Time Period3 Months [change]
DirectionMoves Against 
StrengthInsignificant
Accuracy90.48%
ValuesDaily Returns

NVIDIA  vs.  Halliburton

 Performance 
       Timeline  
NVIDIA 

Risk-Adjusted Performance

6 of 100

 
Weak
 
Strong
Modest
Compared to the overall equity markets, risk-adjusted returns on investments in NVIDIA are ranked lower than 6 (%) of all global equities and portfolios over the last 90 days. Despite somewhat weak fundamental indicators, NVIDIA may actually be approaching a critical reversion point that can send shares even higher in February 2025.
Halliburton 

Risk-Adjusted Performance

3 of 100

 
Weak
 
Strong
Insignificant
Compared to the overall equity markets, risk-adjusted returns on investments in Halliburton are ranked lower than 3 (%) of all global equities and portfolios over the last 90 days. Despite somewhat weak essential indicators, Halliburton may actually be approaching a critical reversion point that can send shares even higher in February 2025.

NVIDIA and Halliburton Volatility Contrast

   Predicted Return Density   
       Returns  

Pair Trading with NVIDIA and Halliburton

The main advantage of trading using opposite NVIDIA and Halliburton positions is that it hedges away some unsystematic risk. Because of two separate transactions, even if NVIDIA position performs unexpectedly, Halliburton can make up some of the losses. Pair trading also minimizes risk from directional movements in the market. For example, if an entire industry or sector drops because of unexpected headlines, the short position in Halliburton will offset losses from the drop in Halliburton's long position.
The idea behind NVIDIA and Halliburton pairs trading is to make the combined position market-neutral, meaning the overall market's direction will not affect its win or loss (or potential downside or upside).
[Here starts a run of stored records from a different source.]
import Mathlib
import HarnessLib
import Summits.HubbardSuperconductivity.HubbardSuperconductivity.Theorems.KLProgrammeKLRegimeEngineTowerBlockIncrWtPowAtKitCarrier
import Summits.HubbardSuperconductivity.HubbardSuperconductivity.Theorems.KLProgrammeKLRegimeEngineTowerBlockIncrWtKitUnits

/-!
# Route `KLProgramme` — crux K3 ENGINE (stmt-HubbardSuperconductivity-20437 `KLRegimeEngineV17F2`), stub (b) / E1 interface (E2) in-tower route and located risk #17
# «(C2)-MOMENTS» / located «(E2)-ROUTE-TADPOLE»: THE SHARP KIT FORM OF THE TADPOLE-FREE DEGREE-`Dw` Hstep — first order = `towerFO` on the measured array with the
# input degrees `≤ q+2` ZEROED (no `C(2q+4,2q+2)·κ²·N(q+2)` term: for two legs, no quartic-tadpole size), carrier and units forms
# (recipe «(E2)-POW3-TRACK» items T5/T6, HOME/hubbard-kl-k3c3-p2/g19/E2-POW3-TRACK-RECIPE.md §3/§7; pen g27 (R472)(D), (R479); cell gate-hubbard-kl, seat hubbard-kl-k3c3-p2 g20)

The door `klWtPinnedSumPow_klTowerIncr_subTadpole_le` (✓ …TowerBlockIncrWtPowAtSubTadpole) bounds the degree-`Dw` pinned sums of `Δ_k − Δ_Γ 𝒱_{dk}` by the graded
bracket (orders `≥ 2`) plus the «minus-one-line» binomial sum over input degrees `m′ > q+2`.  Its kit form of record `…_subTadpole_le_kit` (✓ …TowerBlockIncrWtPowAtKit)
majorises that binomial sum by the FULL `towerFO D κ² N (q+1)` (sum over `m′ > q+1`) and so re-admits, in the numerics, the tadpole-sized term `C(2q+4,2q+2)·κ²·N(q+2)`
(for `q = 0`: `6κ²·N 2`, first order in the four-leg input) that the door had removed.  This file keeps the door's sharpness through the kit dictionary: the binomial
sum over `m′ > q+2` IS dominated by `towerFO D κ² N♭ (q+1)` with the TRUNCATED array `N♭ m := if q+2 < m then N m else 0` (`doorBinomial_le_towerFO` at `N♭`), while the
graded bracket and the tail keep the full array `N` (`doorGraded_le_kitStep`):

* §1 `towerNumerics_doorBracketsSub_le_kit` — pure real algebra: the two door brackets of the tadpole-free door `≤ cr·cc^{2q+1}·(towerFO D κ² N♭ (q+1) + Σ graded(N) + tail(N))`;
  `kitStep_units_trunc`, `kitStep_abs_eq_units_mul_trunc` — the units identities of …TowerKitUnits / …TowerBlockIncrWtKitUnits with the first order on a second array;
* §2 **`klWtPinnedSumPow_klTowerIncr_subTadpole_le_kit_sharp (jr Dw)`** — the degree-`Dw` model Hstep in SHARP kit form for `Δ_k − Δ_Γ 𝒱_{dk}` (binders of `…_le_kit`);
* §3 **`klTowerBornWtPowSubTadAt_le_kit_sharp (j Dw)`** — the same ON THE CARRIER `klTowerBornWtPowSubTadAt` (✓ …TowerModelDefsWtPowAt), input sizes served by
  `klTowerMeasWtPowAt`; `towerInputSizesPow_trunc_eq`;
* §4 **`klTowerBornWtPowSubTadAt_le_kit_units (j Dw)`** — the carrier form divided by any unit pair `(u, Kc)` (twin of `klTowerBornWtPowAt_le_kit_units`), the truncated
  dimensionless array `μ♭ m := if q+2 < m then klTowerMeasWtPowAt … (2m)/(Kc·u^m) else 0` in the first order.
Compositions of landed theorems and real algebra; block constants (`κ`, degree-`Dw` weighted `α`, `cr/cc`) are HYPOTHESES; nothing asserts (E2), (X).3, any stub, K3 or
superconductivity.  References: BGM 2006 §2.7 (2.70)–(2.71a), §2.8 (2.77), (2.81)–(2.84), (2.86)–(2.90), §3 (3.2)–(3.8) [cite: BenfattoGiulianiMastropietro2006].
-/

noncomputable section
import Summits.NavierStokesRegularity.NavierStokesRegularity.Theorems.LevelSetModerationHighSpeedPressureWorkSlabBounds
import Summits.NavierStokesRegularity.NavierStokesRegularity.Theorems.LevelSetModerationHighSpeedPressureWorkSliceMeasurability
import Summits.NavierStokesRegularity.NavierStokesRegularity.Theorems.LevelSetModerationHighSpeedPressureWorkCostCauchySchwarz

/-!
# Route LevelSetModeration — `HighSpeedPressureWork`: time-integrability of the line's slice functionals

Support file for item stmt-NavierStokesRegularity-18149 (clauses (iii)–(iv) of the registered stub
`stub_sliceRegularity` of line `Sketch`). For `ν > 0`, a classical solution `(u, p)` of the unforced
Navier–Stokes system on `ℝ³ × [0,T)` that is Leray–Hopf on `[0,T]` from a rapidly decaying datum, a
level `c > 0`, `t ∈ [0,T)`, a frame `U`, a head level `K` and a continuous rate `r`:

* `levelSetModeration_integrableOn_gradSlice` — `τ ↦ ∫ 1_{|u(τ)|>c} ‖D|u(τ)|‖` is integrable on `(0,t)`;
* `levelSetModeration_integrableOn_deficitSlice` —
  `τ ↦ ∫ 1_{|u(τ)|>c} (c/|u|²)(-D|u|(u))₊ (K + ∫₀^τ r - (p + |u-U|²/2))` is integrable on `(0,t)`.

Both slice functionals are a.e.-strongly measurable in `τ` (Fubini for a density on `ℝ × ℝ³` that is
continuous on the measurable, relatively open set `{c < |u|} ∩ slab`, the speed gradient being
`|u|⁻¹⟨u, Du·⟩` there) and uniformly bounded on `(0,t)` (slab bounds `‖u‖, |p| ≤ B`, `‖Du‖ ≤ L`,
`levelSetModeration_slabBounds` / `levelSetModeration_slice_fderiv_bound`, and the Chebyshev bound
`|{|u(τ)|>c}| ≤ 2E₀/c²`), hence integrable on the finite interval.
-/

noncomputable section

-- single-conjunct summit: `Summit.<Summit>.<Problem>` repeats the name by the D-0017 layout
set_option linter.dupNamespace false

namespace Summit.NavierStokesRegularity.NavierStokesRegularity.Theorems

open MeasureTheory Set Filter Topology Function Metric
open scoped ENNReal RealInnerProductSpace
open Literature.Analysis.FluidPDE

section SliceIntegrability

variable {ν T : ℝ} {u : ℝ → EuclideanSpace ℝ (Fin 3) → EuclideanSpace ℝ (Fin 3)}
  {p : ℝ → EuclideanSpace ℝ (Fin 3) → ℝ}

/-- **A uniformly bounded, a.e.-strongly measurable slice functional is integrable on `(0, t)`.**
[folklore] -/
theorem levelSetModeration_integrableOn_Ioo_of_bound {f : ℝ → ℝ} {t C : ℝ}
    (hf : AEStronglyMeasurable f (volume.restrict (Ioo 0 t)))
    (hC : ∀ᵐ τ ∂(volume.restrict (Ioo 0 t)), ‖f τ‖ ≤ C) : IntegrableOn f (Ioo 0 t) volume :=
  Integrable.mono' (integrable_const C) hf hC

/-- **The volume of the high-speed set of a slice is finite with a uniform real bound**: for
`τ ∈ [0,T]`, `c > 0`, `(volume {c < ‖u τ ·‖}).toReal ≤ 2E(u₀)/c²`. [folklore] -/
theorem levelSetModeration_toReal_volume_superlevel_le (hν : 0 ≤ ν) (hLH : IsLerayHopfOn T ν 0 (u 0) u)
    {τ : ℝ} (hτ : τ ∈ Icc 0 T) {c : ℝ} (hc : 0 < c) :
    volume {x | c < ‖u τ x‖} ≠ ∞ ∧
      (volume {x | c < ‖u τ x‖}).toReal ≤ 2 * VectorCalculus.kineticEnergy (u 0) / c ^ 2 := by
  have h := levelSetModeration_volume_superlevel_le hν hLH hτ hc
  have hK : ENNReal.ofReal (2 * VectorCalculus.kineticEnergy (u 0)) / ENNReal.ofReal (c ^ 2) ≠ ∞ :=
    ENNReal.div_ne_top ENNReal.ofReal_ne_top ((ENNReal.ofReal_pos.2 (by positivity)).ne')
  refine ⟨ne_top_of_le_ne_top hK h, ?_⟩
  have hE0 : 0 ≤ 2 * VectorCalculus.kineticEnergy (u 0) :=
    mul_nonneg zero_le_two (kineticEnergy_nonneg _)
  calc (volume {x | c < ‖u τ x‖}).toReal
      ≤ (ENNReal.ofReal (2 * VectorCalculus.kineticEnergy (u 0)) / ENNReal.ofReal (c ^ 2)).toReal :=
        ENNReal.toReal_mono hK h
    _ = 2 * VectorCalculus.kineticEnergy (u 0) / c ^ 2 := by
        rw [ENNReal.toReal_div, ENNReal.toReal_ofReal hE0, ENNReal.toReal_ofReal (by positivity)]

/-- **Bounding a slice integral supported in the high-speed set**: if `|g| ≤ C₀` on `A = {c < ‖w‖}`,
`g = 0` off `A`, and `|A| < ∞`, then `‖∫ g‖ ≤ C₀ |A|` (no integrability of `g` needed). [folklore] -/
theorem levelSetModeration_norm_integral_le_of_superlevel
    {w : EuclideanSpace ℝ (Fin 3) → EuclideanSpace ℝ (Fin 3)} (hw : Continuous w) {c C₀ : ℝ}
    {g : EuclideanSpace ℝ (Fin 3) → ℝ} (hgA : ∀ x, c < ‖w x‖ → |g x| ≤ C₀)
    (hg0 : ∀ x, ¬ c < ‖w x‖ → g x = 0) (hV : volume {x | c < ‖w x‖} ≠ ∞) :
    ‖∫ x, g x‖ ≤ C₀ * (volume {x | c < ‖w x‖}).toReal := by
  set A : Set (EuclideanSpace ℝ (Fin 3)) := {x | c < ‖w x‖} with hA
  have hA_meas : MeasurableSet A := (isOpen_lt continuous_const hw.norm).measurableSet
  haveI : IsFiniteMeasure (volume.restrict A) := isFiniteMeasure_restrict.2 hV
  have hmaj : Integrable (A.indicator fun _ => C₀) volume :=
    (integrable_indicator_iff hA_meas).2 (integrable_const C₀)
  calc ‖∫ x, g x‖ ≤ ∫ x, A.indicator (fun _ => C₀) x := by
        refine norm_integral_le_of_norm_le hmaj (Eventually.of_forall fun x => ?_)
        by_cases hx : x ∈ A
        · rw [indicator_of_mem hx, Real.norm_eq_abs]; exact hgA x hx
        · rw [indicator_of_notMem hx, hg0 x hx, norm_zero]
    _ = C₀ * (volume A).toReal := by
        rw [integral_indicator hA_meas, setIntegral_const, smul_eq_mul, mul_comm]
        rfl

/-- **Time-integrability of the speed-gradient slice** (clause (iii) of `stub_sliceRegularity`):
`τ ↦ ∫ 1_{|u(τ)|>c} ‖D|u(τ)|‖` is integrable on `(0,t)`, `t < T`, `c > 0`. [cite: Tao2011, Cor. 11.1] -/
theorem levelSetModeration_integrableOn_gradSlice (hν : 0 < ν)
    (hcl : IsClassicalNSSolutionOn (Ico 0 T) ν 0 u p) (hLH : IsLerayHopfOn T ν 0 (u 0) u)
    (hdec : HasRapidSpatialDecay (u 0)) {c : ℝ} (hc : 0 < c) {t : ℝ} (ht : t ∈ Ico 0 T) :
    IntegrableOn (fun τ => ∫ x, {x | c < ‖u τ x‖}.indicator
      (fun x => ‖fderiv ℝ (fun y => ‖u τ y‖) x‖) x) (Ioo 0 t) volume := by
  have hu := hcl.smooth_velocity
  -- slab bounds on `[0, T₁]`, `T₁ = (t+T)/2`
  have hT₁ : (t + T) / 2 ∈ Ioo 0 T := ⟨by linarith [ht.1, ht.2], by linarith [ht.2]⟩
  have htT₁ : t ≤ (t + T) / 2 := by linarith [ht.2]
  obtain ⟨L, hL⟩ := levelSetModeration_slice_fderiv_bound hν hcl hLH hdec hT₁
  have hL0 : 0 ≤ L := (norm_nonneg _).trans (hL 0 ⟨le_rfl, hT₁.1.le⟩ 0)
  -- (a) a.e.-strong measurability via Fubini on the slab
  set Ω : Set (ℝ × EuclideanSpace ℝ (Fin 3)) := Ico 0 T ×ˢ univ with hΩ
  set W : Set (ℝ × EuclideanSpace ℝ (Fin 3)) := {z | z ∈ Ω ∧ c < ‖uncurry u z‖} with hW
  have hcontu : ContinuousOn (uncurry u) Ω := hu.continuousOn
  have hWmeas : MeasurableSet W := levelSetModeration_measurableSet_superlevel_slab hcontu c
  have hWΩ : W ⊆ Ω := fun z hz => hz.1
  set Dslab := fderivWithin ℝ (uncurry u) Ω with hDslab
  have hDcont : ContinuousOn Dslab Ω := (hu.contDiffOn_fderivWithin (uniqueDiffOn_Ico 0 T)).continuousOn
  set G : ℝ × EuclideanSpace ℝ (Fin 3) → ℝ := fun z =>
    ‖(‖uncurry u z‖⁻¹ • innerSL ℝ (uncurry u z)).comp
      ((Dslab z).comp (ContinuousLinearMap.inr ℝ ℝ (EuclideanSpace ℝ (Fin 3))))‖ with hG
  have hGcont : ContinuousOn G W := by
    have hne : ∀ z ∈ W, ‖uncurry u z‖ ≠ 0 := fun z hz => (hc.trans hz.2).ne'
    have h1 : ContinuousOn (fun z => ‖uncurry u z‖⁻¹) W := (hcontu.mono hWΩ).norm.inv₀ hne
    have h2 : ContinuousOn (fun z => innerSL ℝ (uncurry u z)) W :=
      (innerSL ℝ).continuous.comp_continuousOn (hcontu.mono hWΩ)
    have h3 : ContinuousOn (fun z => (Dslab z).comp
        (ContinuousLinearMap.inr ℝ ℝ (EuclideanSpace ℝ (Fin 3)))) W :=
      (hDcont.mono hWΩ).clm_comp continuousOn_const
    exact ((h1.smul h2).clm_comp h3).norm
  have hF : AEStronglyMeasurable (W.indicator G)
      ((volume.restrict (Ioo 0 t)).prod (volume : Measure (EuclideanSpace ℝ (Fin 3)))) :=
    ((aemeasurable_indicator_iff hWmeas).2 (hGcont.aemeasurable hWmeas)).aestronglyMeasurable
  have hmeas0 := hF.integral_prod_right'
  -- identification of the sections for `τ ∈ (0, t)`
  have hsec : ∀ τ ∈ Ioo 0 t, (fun x => W.indicator G (τ, x)) =
      {x | c < ‖u τ x‖}.indicator fun x => ‖fderiv ℝ (fun y => ‖u τ y‖) x‖ := by
    intro τ hτ
    have hτ' : τ ∈ Ico 0 T := ⟨hτ.1.le, hτ.2.trans ht.2⟩
    funext x
    by_cases hx : c < ‖u τ x‖
    · have hzW : (τ, x) ∈ W := ⟨mk_mem_prod hτ' (mem_univ x), hx⟩
      rw [indicator_of_mem hzW, indicator_of_mem (show x ∈ {x | c < ‖u τ x‖} from hx), hG]
      have hx0 : u τ x ≠ 0 := by
        intro h0; rw [h0, norm_zero] at hx; exact absurd hx (not_lt.2 hc.le)
      have hdu : DifferentiableAt ℝ (u τ) x := ((hu.contDiff_slice hτ').differentiable (by simp)) x
      have hchain : fderiv ℝ (fun y => ‖u τ y‖) x =
          (‖u τ x‖⁻¹ • innerSL ℝ (u τ x)).comp (fderiv ℝ (u τ) x) :=
        ((LevelSetEnergyInequality.hasFDerivAt_norm_of_ne_zero hx0).comp x hdu.hasFDerivAt).fderiv
      rw [hchain, hu.fderiv_slice_eq hτ' x]
      rfl
    · have hzW : (τ, x) ∉ W := fun h => hx h.2
      rw [indicator_of_notMem hzW, indicator_of_notMem (show x ∉ {x | c < ‖u τ x‖} from hx)]
  have hmeas : AEStronglyMeasurable (fun τ => ∫ x, {x | c < ‖u τ x‖}.indicator
      (fun x => ‖fderiv ℝ (fun y => ‖u τ y‖) x‖) x) (volume.restrict (Ioo 0 t)) := by
    refine hmeas0.congr ?_
    filter_upwards [ae_restrict_mem measurableSet_Ioo] with τ hτ
    show (∫ x, W.indicator G (τ, x)) = _
    rw [hsec τ hτ]
  -- (b) the uniform bound `L · 2E₀/c²`
  refine levelSetModeration_integrableOn_Ioo_of_bound hmeas
    (C := L * (2 * VectorCalculus.kineticEnergy (u 0) / c ^ 2)) ?_
  filter_upwards [ae_restrict_mem measurableSet_Ioo] with τ hτ
  have hτ' : τ ∈ Ico 0 T := ⟨hτ.1.le, hτ.2.trans ht.2⟩
  have hτ₁ : τ ∈ Icc 0 ((t + T) / 2) := ⟨hτ.1.le, hτ.2.le.trans htT₁⟩
  obtain ⟨hVfin, hVle⟩ := levelSetModeration_toReal_volume_superlevel_le hν.le hLH
    ⟨hτ'.1, hτ'.2.le⟩ hc
  have hdiff : Differentiable ℝ (u τ) := (hcl.contDiff_velocity hτ').differentiable (by simp)
  have hbound := levelSetModeration_norm_integral_le_of_superlevel (hcl.contDiff_velocity hτ').continuous
    (C₀ := L) (g := {x | c < ‖u τ x‖}.indicator fun x => ‖fderiv ℝ (fun y => ‖u τ y‖) x‖)
    (fun x hx => by
      rw [indicator_of_mem (show x ∈ {x | c < ‖u τ x‖} from hx), abs_norm]
      have hx0 : u τ x ≠ 0 := by
        intro h0; rw [h0, norm_zero] at hx; exact absurd hx (not_lt.2 hc.le)
      exact (norm_fderiv_norm_comp_le (hdiff x) hx0).trans (hL τ hτ₁ x))
    (fun x hx => indicator_of_notMem (show x ∉ {x | c < ‖u τ x‖} from hx) _) hVfin
  exact hbound.trans (mul_le_mul_of_nonneg_left hVle hL0)
import Literature.NumberTheory.LFunctions.WeilArchDensityPanelTM
import HarnessLib

/-!
# Panel Taylor models of the archimedean density `ρ(t) = e^{t/2}/(2 sinh t)` away from `t = 0`

Literature layer T1 (NumberTheory/LFunctions); namespace `Literature.NumberTheory.LFunctions`.  Sequel of
`WeilArchDensityPanelTM.lean` (panel models `gPanelI` of the regularised density `g(t) = t ρ(t)`).  On a panel
`t = t₀ + u`, `|u| ≤ h₂`, with `h₂ < t₀` (so `t > 0` on the panel), `ρ(t₀ + u) = g(t₀ + u) · (t₀ + u)⁻¹`; the model is the
truncated product of `gPanelI … t₀ 1 …` with the verified reciprocal (`checkInv`) of the affine model `t₀ + u` by a thin
candidate `Qt` widened by `et`:

* `rhoPanelI`, `rhoPanelCheck`, `tmem_rhoPanel` — if the check accepts, `rhoPanelI …` encloses `u ↦ ρ(t₀ + u)` on `|u| ≤ h₂`.

These are the `Dρ` inputs of the moving-integral models of the tail `Ψ(L) = ∫_L^∞ ρ` (`WeilArchTailPanels.lean`).
Problem-independent validated numerics of Bombieri's archimedean density [Bombieri2000Weil, Thm 2]; no facts, no axioms.

## References

* E. Bombieri, *Remarks on Weil's quadratic functional in the theory of prime numbers, I*, Rend. Mat. Acc. Lincei (9) 11
  (2000) 183–233, Thm 2. [cite: Bombieri2000Weil]
* K. Makino, M. Berz, *Taylor models and other validated functional inclusion methods*, Int. J. Pure Appl. Math. 4 (2003)
  379–456. [folklore]
-/

noncomputable section

open Real Set MeasureTheory

namespace Literature.NumberTheory.LFunctions

open Literature.Analysis.ValidatedNumerics.PolyMP Literature.Analysis.ValidatedNumerics.NumericsMP
open Literature.Analysis.ValidatedNumerics.ExpPoly (Poly)

/-- **Panel model of `ρ(t₀ + u)`**, `|u| ≤ h₂`: `gPanelI` (unit slope) times the verified reciprocal of `t₀ + u`
(thin candidate `Qt` widened by `et`), truncated at degree `D`. [folklore] -/
def rhoPanelI (S : ℕ) (h₂ : ℚ) (D K Ke ke : ℕ) (t0 : ℚ) (Q : List ℤ) (e : ℕ) (Qt : List ℤ) (et : ℕ) : IPoly :=
  tmulI S h₂ D (gPanelI S h₂ D K Ke ke t0 1 Q e) (widen0 (thinI Qt) et)

/-- The acceptance test: `gPanelCheck` (unit slope), the reciprocal certificate of `t₀ + u`, and `h₂ < t₀`. [folklore] -/
def rhoPanelCheck (S : ℕ) (h₂ : ℚ) (D Kφ lam Ke ke : ℕ) (t0 : ℚ) (Q : List ℤ) (e : ℕ) (Qt : List ℤ) (et : ℕ) : Bool :=
  gPanelCheck S h₂ D Kφ lam Ke ke t0 1 Q e && checkInv S h₂ D (taffineI S t0 1) (thinI Qt) et && decide (h₂ < t0)

/-- **Soundness of the panel model of `ρ`.**  If `0 ≤ h₂ ≤ 2`, `0 < K`, `0 < Kφ`, `0 < λ` and `rhoPanelCheck` accepts, then
`rhoPanelI …` encloses `u ↦ ρ(t₀ + u)` on `|u| ≤ h₂`. [folklore] -/
theorem tmem_rhoPanel {S : ℕ} (hS : 0 < S) {h₂ : ℚ} (h0 : 0 ≤ h₂) (hh2 : h₂ ≤ 2) {D K Kφ lam Ke ke : ℕ} (hK : 0 < K)
    (hKφ : 0 < Kφ) (hlam : 0 < lam) {t0 : ℚ} {Q : List ℤ} {e : ℕ} {Qt : List ℤ} {et : ℕ}
    (hchk : rhoPanelCheck S h₂ D Kφ lam Ke ke t0 Q e Qt et = true) :
    TMem S h₂ (fun u ↦ weilArchDensity ((t0 : ℝ) + u)) (rhoPanelI S h₂ D K Ke ke t0 Q e Qt et) := by
  unfold rhoPanelCheck at hchk
  simp only [Bool.and_eq_true, decide_eq_true_eq] at hchk
  obtain ⟨⟨hg, hic⟩, ht0⟩ := hchk
  have hG := tmem_gPanel hS h0 one_pos (by rw [one_mul]; exact hh2) hK hKφ hlam (c := t0)
    (by rw [one_mul]; exact ht0.le) hg
  have hinv := tmem_inv_of_check hS h0 (D := D) (tmem_affine S h₂ t0 1) (tmem_thin hS h₂ Qt) hic
  have hprod := tmem_mul hS h0 D hG hinv
  intro u hu
  obtain ⟨as, has, hev⟩ := hprod u hu
  refine ⟨as, has, ?_⟩
  rw [← hev]
  have ht : 0 < (t0 : ℝ) + u := by
    have h1 : -(h₂ : ℝ) ≤ u := (abs_le.1 hu).1
    have h2 : ((h₂ : ℚ) : ℝ) < t0 := by exact_mod_cast ht0
    linarith
  have e1 : weilArchDensity ((t0 : ℝ) + u) = weilArchDensityG ((t0 : ℝ) + u) * ((t0 : ℝ) + u)⁻¹ := by
    rw [weilArchDensityG_of_ne ht.ne', mul_comm ((t0 : ℝ) + u), mul_assoc, mul_inv_cancel₀ ht.ne', mul_one]
  beta_reduce
  rw [e1]
  push_cast
  rw [one_mul]

end Literature.NumberTheory.LFunctions

end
This can be achieved by designing a pairs trade with two highly correlated stocks or equities that operate in a similar space or sector, making it possible to obtain profits through simple and relatively low-risk investment.
Check out your portfolio center.
Note that this page's information should be used as a complementary analysis to find the right mix of equity instruments to add to your existing portfolios or create a brand new portfolio. You can also try the Balance Of Power module to check stock momentum by analyzing Balance Of Power indicator and other technical ratios.